The Genius Way This Museum Is Showcasing Art It Can't Fit On Its Walls

Creating a whole new way to view art.

The San Francisco Museum of Modern Art is using an innovative approach to bridge art and technology, and showcase the more than 30,000 works in its collection. After all, with limited wall space, the museum can't possibly display all its pieces.

"A little under 2,000 of them are on view at any one time in the galleries," Keir Winesmith, head of SFMOMA's Web and digital platforms, told NPR.


With that being the case, the museum can send works of art to your phone depending on your mood. All you have to do is text 57251, and send an emoji or describe a mood, and the museum will respond with one of its artworks.   

"We've now sent 2 million text messages in five days," Winesmith said to NPR.

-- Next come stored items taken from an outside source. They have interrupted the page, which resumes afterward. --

import Summits.QuantumAdvantage.AdviceFreeQNC0.AffBells26MoveSystems
import Summits.QuantumAdvantage.AdviceFreeQNC0.AffBells26CubeIdentity
import HarnessLib

/-!
# Q1-gen of the flip-cube sieve: `AffBells26.CubeIdentityGen` (the MOVE-AGNOSTIC cube identity) PROVED (planner qn-p1 g26, ROUND-25 §5.2/§5.10)

Prover seat qn-prover-3 g14 (ask P-26b addendum 2).  **`cubeIdentityGen : CubeIdentityGen`** — for every affine bell strategy `(β, c)` and
every MOVE SYSTEM `(x, F, O)` with `m ≥ 2` moves (`AffBells26.MoveSystem`: move `j` flips the active bit set `F j` and toggles the activity
of exactly the rows `O j`; all these sets pairwise disjoint):
`Σ_{S ⊆ [m]} #{active firing bells of x_S} ≡ Σ_{g ∈ SurvF} (1 + [form β (base g) g = c_g + DF_g]) (mod 2)`.

Proof = the proof of `cubeIdentity` verbatim, row by row.  `form_xF`: the forms move additively,
`form β x_S g = form β x g + Σ_{j ∈ S} dF_g(j)` (`form_flipAt` + disjointness of the `F j`).  A row `g` is owned by at most one move
(`owners_cases`); by the activity axiom it is active at `x_S` iff `kline x g ⊕ [owner ∈ S]`.  Hence its count over the cube is a
subset-sum count `AffBells24.nSub` over the moves NOT owning it, taken from its base point (`x`, or `x` with the owning move applied):
even if `g` is blind to one of those moves (`AffBells24.card_filter_test_even`), `≡ 1 + [form (base g) g = c_g + DF_g]` if it sees them all
(`AffBells24.nSub_mod_two`); rows never active contribute nothing.

WHAT THIS IS NOT: `CubeTargetGen`, `CreationsMoveSystem` and the density block are NOT proved here; instrument for the (NP₀) rung of crux
stmt-QuantumAdvantage-22907 (route DWalkThree); separation NOT moved.
-/

namespace Summit.QuantumAdvantage.AdviceFreeQNC0

namespace AffBells26

open Finset Literature.Computability.QuantumComplexity Literature.Computability.QuantumComplexity.RingHLF
open AffBells23 AffBells24 Fib19

variable {N m : ℕ}

/-! ### Forms along a move cube -/

/-- **Additivity of the forms along a move cube**: `form β x_S g = form β x g + Σ_{j ∈ S} dF_g(j)`. -/
theorem form_xF (β : Fin N → Fin N → ZMod 3) {x : Fin N → Bool} {F O : Fin m → Finset (Fin N)} (hMS : MoveSystem x F O)
    (S : Finset (Fin m)) (g : Fin N) : form β (xF x F S) g = form β x g + ∑ j ∈ S, dF β x F g j := by
  classical
  unfold xF dF
  rw [form_flipAt, sum_biUnion]
  intro j _ j' _ hne
  exact (hMS.2.2.1 j j' hne).1

/-! ### Owners -/

/-- A row is owned by no move or by exactly one. -/
theorem owners_cases {x : Fin N → Bool} {F O : Fin m → Finset (Fin N)} (hMS : MoveSystem x F O) (g : Fin N) :
    (∀ j, g ∉ O j) ∨ ∃ j₀, g ∈ O j₀ ∧ ∀ j, j ≠ j₀ → g ∉ O j := by
  by_cases h : ∃ j₀, g ∈ O j₀
  · obtain ⟨j₀, hj₀⟩ := h
    refine Or.inr ⟨j₀, hj₀, fun j hne hj => ?_⟩
    exact disjoint_left.1 (hMS.2.2.1 j j₀ hne).2 hj hj₀
  · push Not at h
    exact Or.inl h

/-- The owner set of an unowned row. -/
theorem owners_eq_empty {O : Fin m → Finset (Fin N)} {g : Fin N} (h : ∀ j, g ∉ O j) : owners O g = ∅ := by
  unfold owners
  rw [filter_eq_empty_iff]
  exact fun j _ => h j

/-- The owner set of a row owned by `j₀`. -/
theorem owners_eq_singleton {O : Fin m → Finset (Fin N)} {g : Fin N} {j₀ : Fin m} (hj₀ : g ∈ O j₀)
    (huniq : ∀ j, j ≠ j₀ → g ∉ O j) : owners O g = {j₀} := by
  unfold owners
  rw [eq_singleton_iff_unique_mem]
  refine ⟨by rw [mem_filter]; exact ⟨mem_univ _, hj₀⟩, fun j hj => ?_⟩
  rw [mem_filter] at hj
  by_contra hne
  exact huniq j hne hj.2

/-! ### Activity along the cube -/

/-- Unowned rows keep their activity. -/
theorem active_unowned {x : Fin N → Bool} {F O : Fin m → Finset (Fin N)} (hMS : MoveSystem x F O) {g : Fin N}
    (h : ∀ j, g ∉ O j) (S : Finset (Fin m)) : kline (xF x F S) g = kline x g := by
  rw [(hMS.2.1 S).2 g]
  have : ¬ ∃ j ∈ S, g ∈ O j := fun ⟨j, _, hj⟩ => h j hj
  rw [decide_eq_false this, Bool.xor_false]

/-- A row owned by `j₀` has its activity toggled exactly by `j₀`. -/
theorem active_owned {x : Fin N → Bool} {F O : Fin m → Finset (Fin N)} (hMS : MoveSystem x F O) {g : Fin N} {j₀ : Fin m}
    (hj₀ : g ∈ O j₀) (huniq : ∀ j, j ≠ j₀ → g ∉ O j) (S : Finset (Fin m)) :
    kline (xF x F S) g = xor (kline x g) (decide (j₀ ∈ S)) := by
  rw [(hMS.2.1 S).2 g]
  congr 1
  by_cases hS : j₀ ∈ S
  · rw [decide_eq_true hS, decide_eq_true ⟨j₀, hS, hj₀⟩]
  · rw [decide_eq_false hS, decide_eq_false]
    rintro ⟨j, hj, hgj⟩
    by_cases hne : j = j₀
    · subst hne; exact hS hj
    · exact huniq j hne hgj

/-! ### Counting over the cube -/

/-- Subsets not containing `j₀`: `#{S : j₀ ∉ S ∧ P S} = #{S ⊆ [m] ∖ j₀ : P S}`. -/
theorem card_filter_not_mem (j₀ : Fin m) (P : Finset (Fin m) → Prop) [DecidablePred P] :
    ((univ : Finset (Finset (Fin m))).filter fun S => j₀ ∉ S ∧ P S).card =
      ((univ.erase j₀).powerset.filter P).card := by
  congr 1
  ext S
  rw [mem_filter, mem_filter, mem_powerset, subset_erase]
  simp

/-- Subsets containing `j₀`: `#{S : j₀ ∈ S ∧ P S} = #{S ⊆ [m] ∖ j₀ : P (insert j₀ S)}`. -/
theorem card_filter_mem (j₀ : Fin m) (P : Finset (Fin m) → Prop) [DecidablePred P] :
    ((univ : Finset (Finset (Fin m))).filter fun S => j₀ ∈ S ∧ P S).card =
      ((univ.erase j₀).powerset.filter fun S => P (insert j₀ S)).card := by
  refine card_bij (fun S _ => S.erase j₀) (fun S hS => ?_) (fun S hS T hT h => ?_) (fun S hS => ?_)
  · rw [mem_filter] at hS
    rw [mem_filter, mem_powerset, insert_erase hS.2.1]
    exact ⟨erase_subset_erase j₀ (subset_univ S), hS.2.2⟩
  · rw [mem_filter] at hS hT
    rw [← insert_erase hS.2.1, ← insert_erase hT.2.1, h]
  · rw [mem_filter, mem_powerset, subset_erase] at hS
    refine ⟨insert j₀ S, ?_, by rw [erase_insert hS.1.2]⟩
    rw [mem_filter]
    exact ⟨mem_univ _, mem_insert_self _ _, hS.2⟩

/-- All subsets: `#{S : P S} = #{S ⊆ [m] : P S}`. -/
theorem card_filter_univ_powerset (P : Finset (Fin m) → Prop) [DecidablePred P] :
    ((univ : Finset (Finset (Fin m))).filter P).card = ((univ : Finset (Fin m)).powerset.filter P).card := by
  rw [powerset_univ]

/-! ### The parity of a subset-sum count -/

/-- Parity of a subset-sum count `nSub T γ t` against the survivor summand: even if `γ` vanishes somewhere on `T`, else
`≡ 1 + [s = c + Σ_T γ]` where `t = c − s`. -/
theorem nSub_parity (T : Finset (Fin m)) (hT : T.Nonempty) (γ : Fin m → ZMod 3) (cg s : ZMod 3) :
    nSub T γ (cg - s) % 2 =
      (if (∀ j ∈ T, γ j ≠ 0) then (1 + if s = cg + ∑ j ∈ T, γ j then 1 else 0) else 0) % 2 := by
  by_cases hsee : ∀ j ∈ T, γ j ≠ 0
  · rw [if_pos hsee, nSub_mod_two T hT γ hsee (cg - s)]
    by_cases h : s = cg + ∑ j ∈ T, γ j
    · rw [if_pos h, if_neg (by rw [h]; intro hh; apply hh; ring)]
    · rw [if_neg h, if_pos]
      intro hh
      apply h
      linear_combination -hh
  · rw [if_neg hsee]
    push Not at hsee
    obtain ⟨j, hj, hγj⟩ := hsee
    rw [← card_filter_test_eq]
    exact card_filter_test_even γ (cg - s) hj hγj

/-! ### Q1-gen -/

/-- **Q1-gen, `CubeIdentityGen`**: the move-agnostic cube identity. -/
theorem cubeIdentityGen : CubeIdentityGen := by
  classical
  intro N m hN hm β c x F O hMS
  -- row count
  set Ng : Fin N → ℕ := fun g => ((univ : Finset (Finset (Fin m))).filter fun S =>
    kline (xF x F S) g = true ∧ form β (xF x F S) g = c g).card with hNg
  have hswap : (∑ S : Finset (Fin m), activeOnes (xF x F S) (affBell β c (xF x F S))) = ∑ g : Fin N, Ng g := by
    have e : ∀ S : Finset (Fin m), activeOnes (xF x F S) (affBell β c (xF x F S)) =
        (univ.filter fun g : Fin N => kline (xF x F S) g = true ∧ form β (xF x F S) g = c g).card := by
      intro S
      unfold activeOnes affBell
      congr 1
      refine filter_congr fun g _ => ?_
      rw [decide_eq_true_eq]
      rfl
    simp_rw [e, hNg, card_filter]
    rw [sum_comm]
  rw [hswap]
  -- per-row parity
  have hE : ∀ j₀ : Fin m, ((univ : Finset (Fin m)).erase j₀).Nonempty := by
    intro j₀
    rw [← card_pos, card_erase_of_mem (mem_univ _), card_univ, Fintype.card_fin]
    omega
  have hrow : ∀ g : Fin N, Ng g % 2 =
      (if g ∈ SurvF β x F O then (1 + if form β (base x F O g) g = c g + DF β x F O g then 1 else 0) else 0) % 2 := by
    intro g
    rcases owners_cases hMS g with hun | ⟨j₀, hj₀, huniq⟩
    · -- unowned row
      have hown := owners_eq_empty hun
      have hfilt : (univ.filter fun j : Fin m => g ∉ O j) = univ := filter_true_of_mem fun j _ => hun j
      by_cases hact : kline x g = true
      · -- always active: count over all subsets
        have hN : Ng g = nSub (univ : Finset (Fin m)) (fun j => dF β x F g j) (c g - form β x g) := by
          rw [hNg]
          simp only
          unfold nSub
          rw [← powerset_univ]
          congr 1
          refine filter_congr fun S _ => ?_
          rw [active_unowned hMS hun S, form_xF β hMS S g]
          constructor
          · rintro ⟨-, h⟩; rw [← h]; ring
          · intro h; exact ⟨hact, by rw [h]; ring⟩
        have hS : g ∈ SurvF β x F O ↔ ∀ j ∈ (univ : Finset (Fin m)), dF β x F g j ≠ 0 := by
          unfold SurvF
          rw [mem_filter]
          simp only [mem_univ, true_and, forall_true_left]
          exact ⟨fun h j => h.2 j (hun j), fun h => ⟨Or.inl hact, fun j _ => h j⟩⟩
        have hbase : base x F O g = x := by unfold base; rw [if_pos hact]
        have hDF : DF β x F O g = ∑ j ∈ (univ : Finset (Fin m)), dF β x F g j := by unfold DF; rw [hfilt]
        rw [hN, nSub_parity univ ⟨⟨0, by omega⟩, mem_univ _⟩ _ (c g) (form β x g), hbase, hDF]
        by_cases h1 : ∀ j ∈ (univ : Finset (Fin m)), dF β x F g j ≠ 0
        · rw [if_pos h1, if_pos (hS.2 h1)]
        · rw [if_neg h1, if_neg (fun h => h1 (hS.1 h))]
      · -- never active
        have hN : Ng g = 0 := by
          rw [hNg]
          simp only
          rw [card_eq_zero, filter_eq_empty_iff]
          intro S _ h
          rw [active_unowned hMS hun S] at h
          exact hact h.1
        have hS : g ∉ SurvF β x F O := by
          unfold SurvF
          rw [mem_filter, hown]
          rintro ⟨-, h | h, -⟩
          · exact hact h
          · exact Finset.not_nonempty_empty h
        rw [hN, if_neg hS]
    · -- row owned by j₀
      have hown := owners_eq_singleton hj₀ huniq
      have hfilt : (univ.filter fun j : Fin m => g ∉ O j) = univ.erase j₀ := by
        ext j
        rw [mem_filter, mem_erase]
        simp only [mem_univ, true_and, and_true]
        constructor
        · intro h hj; subst hj; exact h hj₀
        · intro h; exact huniq j h
      have hS : g ∈ SurvF β x F O ↔ ∀ j ∈ (univ : Finset (Fin m)).erase j₀, dF β x F g j ≠ 0 := by
        unfold SurvF
        rw [mem_filter, hown]
        simp only [mem_univ, true_and, mem_erase, and_true]
        constructor
        · intro h j hj; exact h.2 j (huniq j hj)
        · intro h; refine ⟨Or.inr ⟨j₀, mem_singleton_self _⟩, fun j hj => h j ?_⟩
          rintro rfl; exact hj hj₀
      have hDF : DF β x F O g = ∑ j ∈ (univ : Finset (Fin m)).erase j₀, dF β x F g j := by unfold DF; rw [hfilt]
      by_cases hact : kline x g = true
      · -- active iff j₀ ∉ S; base = x
        have hbase : base x F O g = x := by unfold base; rw [if_pos hact]
        have hN : Ng g = nSub ((univ : Finset (Fin m)).erase j₀) (fun j => dF β x F g j) (c g - form β x g) := by
          rw [hNg]
          simp only
          unfold nSub
          rw [← card_filter_not_mem j₀]
          congr 1
          refine filter_congr fun S _ => ?_
          rw [active_owned hMS hj₀ huniq S, hact, form_xF β hMS S g]
          constructor
          · rintro ⟨h1, h2⟩
            refine ⟨fun hS => ?_, by rw [← h2]; ring⟩
            rw [decide_eq_true hS] at h1; exact Bool.noConfusion h1
          · rintro ⟨h1, h2⟩
            exact ⟨by rw [decide_eq_false h1]; rfl, by rw [h2]; ring⟩
        rw [hN, nSub_parity _ (hE j₀) _ (c g) (form β x g), hbase, hDF]
        by_cases h1 : ∀ j ∈ (univ : Finset (Fin m)).erase j₀, dF β x F g j ≠ 0
        · rw [if_pos h1, if_pos (hS.2 h1)]
        · rw [if_neg h1, if_neg (fun h => h1 (hS.1 h))]
      · -- active iff j₀ ∈ S; base = x with move j₀ applied
        have hbase : base x F O g = xF x F {j₀} := by unfold base; rw [if_neg hact, hown]
        have hfb : form β (base x F O g) g = form β x g + dF β x F g j₀ := by
          rw [hbase, form_xF β hMS {j₀} g, sum_singleton]
        have hact' : kline x g = false := by
          cases h : kline x g
          · rfl
          · exact absurd h hact
        have hN : Ng g = nSub ((univ : Finset (Fin m)).erase j₀) (fun j => dF β x F g j)
            (c g - (form β x g + dF β x F g j₀)) := by
          rw [hNg]
          simp only
          have step1 : ((univ : Finset (Finset (Fin m))).filter fun S =>
              kline (xF x F S) g = true ∧ form β (xF x F S) g = c g) =
              univ.filter fun S => j₀ ∈ S ∧ (∑ j ∈ S, dF β x F g j) = c g - form β x g := by
            refine filter_congr fun S _ => ?_
            rw [active_owned hMS hj₀ huniq S, hact', form_xF β hMS S g]
            constructor
            · rintro ⟨h1, h2⟩
              have hS : j₀ ∈ S := by
                by_contra hS; rw [decide_eq_false hS] at h1; exact Bool.noConfusion h1
              exact ⟨hS, by rw [← h2]; ring⟩
            · rintro ⟨h1, h2⟩
              exact ⟨by rw [decide_eq_true h1]; rfl, by rw [h2]; ring⟩
          rw [step1, card_filter_mem j₀ (fun S => (∑ j ∈ S, dF β x F g j) = c g - form β x g)]
          unfold nSub
          congr 1
          refine filter_congr fun S hS => ?_
          rw [mem_powerset, subset_erase] at hS
          rw [sum_insert hS.2]
          constructor
          · intro h; linear_combination h
          · intro h; linear_combination h
        rw [hN, nSub_parity _ (hE j₀) _ (c g) (form β x g + dF β x F g j₀), hfb, hDF]
        by_cases h1 : ∀ j ∈ (univ : Finset (Fin m)).erase j₀, dF β x F g j ≠ 0
        · rw [if_pos h1, if_pos (hS.2 h1)]
        · rw [if_neg h1, if_neg (fun h => h1 (hS.1 h))]
  -- assemble
  rw [Finset.sum_nat_mod, sum_congr rfl fun g _ => hrow g, ← Finset.sum_nat_mod, sum_ite, sum_const_zero, add_zero]
  unfold survSumF
  congr 1
  apply sum_congr _ fun _ _ => rfl
  ext g
  simp

end AffBells26

end Summit.QuantumAdvantage.AdviceFreeQNC0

However, it's not as simple as it seems. While most search for love or happiness and send flowers, dogs or cats emojis, if you get a little deeper, you may get a message that reads, "We could not find any matches. Maybe try 'Send me San Francisco' or 'Send me (ocean wave emoji)' or 'Send me something purple.' "

At least that's the response I received when texting "Send me (pregnant lady emoji)" and again with "Send me something about motherhood."  

But sure enough, when I text, "Send me (heart emoji)," I immediately got a response with Edward Weston's "Point Lobos" piece from 1929.

Trying to be clever again, I then text "Send me (praying hands emoji)" and got the error message mentioned above.

So, I kept it basic and wrote, "Send me something purple," and I got a really cool piece from Martin Venezky from 1998 entitled "Appetite Engineers poster."

SFMOMA's new approach to sharing art is definitely innovative, but a bit limited. Still, it's a cool concept that could probably be broadened with a few fixes. So text away art lovers and experience it for yourself!

"A lot of what I read from the news media is pretty negative, and sometimes a little depressing," Winesmith said. "We're able to create something that is not that, is a balance. Not quite an antidote, but certainly a balance to what's happening out there in the news media world."